- Occupation: Disability rights activist
- Known for: Instrumental in enacting the Americans with Disabilities Act, co-founder of the Disability Rights Education and Defense Fund (DREDF)
- Awards: George Bush Medal (2000) Presidential Citizens Medal (2001)

= Patrisha Wright =

American disability rights activist

Patrisha Wright is an American disability rights activist. She is legally blind. She was instrumental in enacting the Americans with Disabilities Act.

==Activism==
She was at the San Francisco sit-in to support Section 504 of the Rehabilitation Act in April 1977, as a personal assistant to Judy Heumann.
In 1979 she cofounded the Disability Rights Education and Defense Fund (DREDF) with Mary Lou Breslin and Robert Funk. From 1979 until 2005 she worked as Director of Government Affairs for DREDF.
She fought for the enactment of the Handicapped Children's Protection Act of 1986 and amendments to the Fair Housing Act regarding people with disabilities. Wright represented disability concerns in an alliance of civil rights groups that were all working to pass the Civil Rights Restoration Act of 1987.

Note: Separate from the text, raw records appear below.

import Summits.CriticalPhenomena.CardyFormulaZ2.Theorems.HalfPlaneMarkDensityLaw.Negative.MarkEvents
import Literature.Probability.Percolation.ClusterBoundary

/-!
# `HalfPlaneMarkDensityLaw` (crux stmt-CriticalPhenomena-5661), line `Sketch`, Positivity Q5–Q7:
# the `H`-cluster toolkit (`stub_mem_hCluster_iff`, `stub_hCluster_measurable`, `stub_hCluster_indep`)

The `H`-cluster of the boundary vertex `bpt k = (k,0)` — the set of sites joined to `(k,0)` by an
open path inside the lattice half-plane `H = halfPlane = {v | 0 ≤ v 1}` — is realised as the
ORDINARY open cluster `openCluster ωH (bpt k)` of the restricted configuration
`ωH := ω ∩ EH`, `EH := {e | ∀ v ∈ e, v ∈ halfPlane}` (only the pairs with both endpoints in `H` are
kept), so that the toolkit of `Literature.Probability.Percolation.ClusterBoundary` (`clusterIs`,
`determinedBy_clusterIs`, `measurableSet_clusterIs`, `disjoint_edgesTouching_compl_sym2`) applies:

* Q5 `stub_mem_hCluster_iff`: `v ∈ openCluster ωH (bpt k) ↔ ω ∈ openConnIn halfPlane (bpt k) v`
  (an open walk of `ωH` from `(k,0) ∈ H` has `ω`-open edges and stays in `H`; conversely a walk of
  the graph induced on `H` by the open graph of `ω` is a walk of the open graph of `ωH`);
* Q7 `stub_hCluster_measurable`: `{K_H(k) = S}` is the preimage of `clusterIs (bpt k) S` under the
  measurable restriction `ω ↦ ω ∩ EH`;
* Q6 `stub_hCluster_indep`: `{K_H(k) = S}` is determined by the pairs touching `S`, hence
  (`bondPercolation_real_inter_of_disjoint`) independent of every measurable event determined by
  the pairs inside `Sᶜ`.
-/

noncomputable section

namespace Summit.CriticalPhenomena.CardyFormulaZ2.Cruxes.HalfPlaneMarkDensityLaw.SketchLine

open Literature.Probability.Percolation Literature.Probability.LatticeModels
open MeasureTheory Filter Set SimpleGraph
open scoped Topology
open Summit.CriticalPhenomena.CardyFormulaZ2.Theorems.HalfPlaneMarkDensityLaw.Negative

namespace Positivity

/-- An open walk of the restricted configuration `ω ∩ EH` starting in `H` witnesses a connection
inside `H` in `ω`. [folklore] -/
theorem hCluster_openConnIn_of_walk {ω : BondConfig (Site 2)} :
    ∀ {u z : Site 2} (_ : (openGraph (ω ∩ {e : Sym2 (Site 2) | ∀ v ∈ e, v ∈ halfPlane})).Walk u z),
      u ∈ halfPlane → ω ∈ openConnIn halfPlane u z := by
  intro u z w
  induction w with
  | nil => intro hu; exact openConnIn_refl hu
  | @cons a b c hab w ih =>
    intro ha
    obtain ⟨⟨hω, hE⟩, hne⟩ := (openGraph_adj _ a b).1 hab
    have hb : b ∈ halfPlane := hE b (Sym2.mem_mk_right a b)
    exact PlanarDuality.openConnIn_trans (openConnIn_of_adj ha hb hω hne) (ih hb)

/-- STUB Q5 (the `H`-cluster): the cluster of `(k,0)` in the configuration restricted to the edges of `H` is the set of sites joined to `(k,0)` inside `H`. [folklore] -/
theorem stub_mem_hCluster_iff :
    ∀ (ω : BondConfig (Site 2)) (k : ℤ) (v : Site 2),
      v ∈ openCluster (ω ∩ {e : Sym2 (Site 2) | ∀ v ∈ e, v ∈ halfPlane}) (bpt k) ↔ ω ∈ openConnIn halfPlane (bpt k) v := by
  intro ω k v
  constructor
  · rintro ⟨w⟩
    -- `bpt k ∈ halfPlane` since `(bpt k) 1 = 0` (tree: `SelfDual.bpt_mem_halfPlane`)
    exact hCluster_openConnIn_of_walk w (by simp [bpt, halfPlane])
  · rintro ⟨hx, hy, h⟩
    let φ : (openGraph ω).induce halfPlane →g openGraph (ω ∩ {e : Sym2 (Site 2) | ∀ v ∈ e, v ∈ halfPlane}) :=
      { toFun := fun a => a.1
        map_rel' := fun {a b} hab => by
          rw [SimpleGraph.comap_adj, Function.Embedding.coe_subtype, openGraph_adj] at hab
          rw [openGraph_adj]
          refine ⟨⟨hab.1, fun u hu => ?_⟩, hab.2⟩
          rcases Sym2.mem_iff.1 hu with rfl | rfl
          exacts [a.2, b.2] }
    exact h.map φ

/-- The restriction `ω ↦ ω ∩ EH` to the pairs inside `H` is measurable. [folklore] -/
theorem hCluster_measurable_restrict :
    Measurable fun ω : BondConfig (Site 2) => ω ∩ {e : Sym2 (Site 2) | ∀ v ∈ e, v ∈ halfPlane} :=
  (measurable_inter_edgeSigma _).mono (edgeSigma_le _) le_rfl

/-- STUB Q7 (measurability of the `H`-cluster event). [folklore] -/
theorem stub_hCluster_measurable :
    ∀ (k : ℤ) (S : Finset (Site 2)),
      MeasurableSet {ω : BondConfig (Site 2) | openCluster (ω ∩ {e : Sym2 (Site 2) | ∀ v ∈ e, v ∈ halfPlane}) (bpt (k)) = ↑S} := by
  intro k S
  exact hCluster_measurable_restrict (measurableSet_clusterIs (bpt k) S)

/-- The `H`-cluster event `{K_H(k) = S}` is determined by the pairs touching `S`. [folklore] -/
theorem hCluster_determinedBy (k : ℤ) (S : Finset (Site 2)) :
    DeterminedBy {ω : BondConfig (Site 2) | openCluster (ω ∩ {e : Sym2 (Site 2) | ∀ v ∈ e, v ∈ halfPlane}) (bpt (k)) = ↑S}
      (edgesTouching (↑S : Set (Site 2))) := by
  rw [determinedBy_iff]
  intro ω ω' h
  have h' : ω ∩ {e : Sym2 (Site 2) | ∀ v ∈ e, v ∈ halfPlane} ∩ edgesTouching (↑S : Set (Site 2)) =
      ω' ∩ {e : Sym2 (Site 2) | ∀ v ∈ e, v ∈ halfPlane} ∩ edgesTouching (↑S : Set (Site 2)) := by
    rw [Set.inter_right_comm, h, Set.inter_right_comm]
  exact (determinedBy_iff _ _).1 (determinedBy_clusterIs (bpt k) S) _ _ h'

/-- STUB Q6 (independence): the event "the `H`-cluster of `(k,0)` is `S`" is independent of every measurable event determined by the pairs off `S`. [folklore] -/
theorem stub_hCluster_indep :
    ∀ (k : ℤ) (S : Finset (Site 2)) (B : Set (BondConfig (Site 2))),
      DeterminedBy B ((↑S : Set (Site 2))ᶜ).sym2 → MeasurableSet B →
      μ.real ({ω : BondConfig (Site 2) | openCluster (ω ∩ {e : Sym2 (Site 2) | ∀ v ∈ e, v ∈ halfPlane}) (bpt (k)) = ↑S} ∩ B) =
        μ.real {ω : BondConfig (Site 2) | openCluster (ω ∩ {e : Sym2 (Site 2) | ∀ v ∈ e, v ∈ halfPlane}) (bpt (k)) = ↑S} * μ.real B := by
  intro k S B hB hBm
  unfold μ
  exact bondPercolation_real_inter_of_disjoint (zdGraph 2) half
    (disjoint_edgesTouching_compl_sym2 (↑S : Set (Site 2))) (hCluster_determinedBy k S) hB
    (stub_hCluster_measurable k S) hBm

end Positivity

end Summit.CriticalPhenomena.CardyFormulaZ2.Cruxes.HalfPlaneMarkDensityLaw.SketchLine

Also in the 1980s, when the Reagan administration threatened to amend or revoke regulations implementing Section 504 of the (American) Rehabilitation Act of 1973 and the Education for All Handicapped Children Act of 1975, Wright and Evan Kemp (of the Disability Rights Center) led a grassroots and lobbying campaign against this that generated more than 40,000 cards and letters. In 1984, the administration dropped its attempts to amend or revoke those regulations; however, they did end the Social Security benefits of hundreds of thousands of disabled recipients.

Wright is widely considered the main force behind the campaign lobbying for the Americans with Disabilities Act, and she is known as "the General" for her work in coordinating the campaign to enact the Act.

In 2000, she was awarded the George Bush Medal for her disability rights work.

In 2001 she was awarded the Presidential Citizens Medal.

She is Secretary; Vice-President of the Baja Coastal Institute.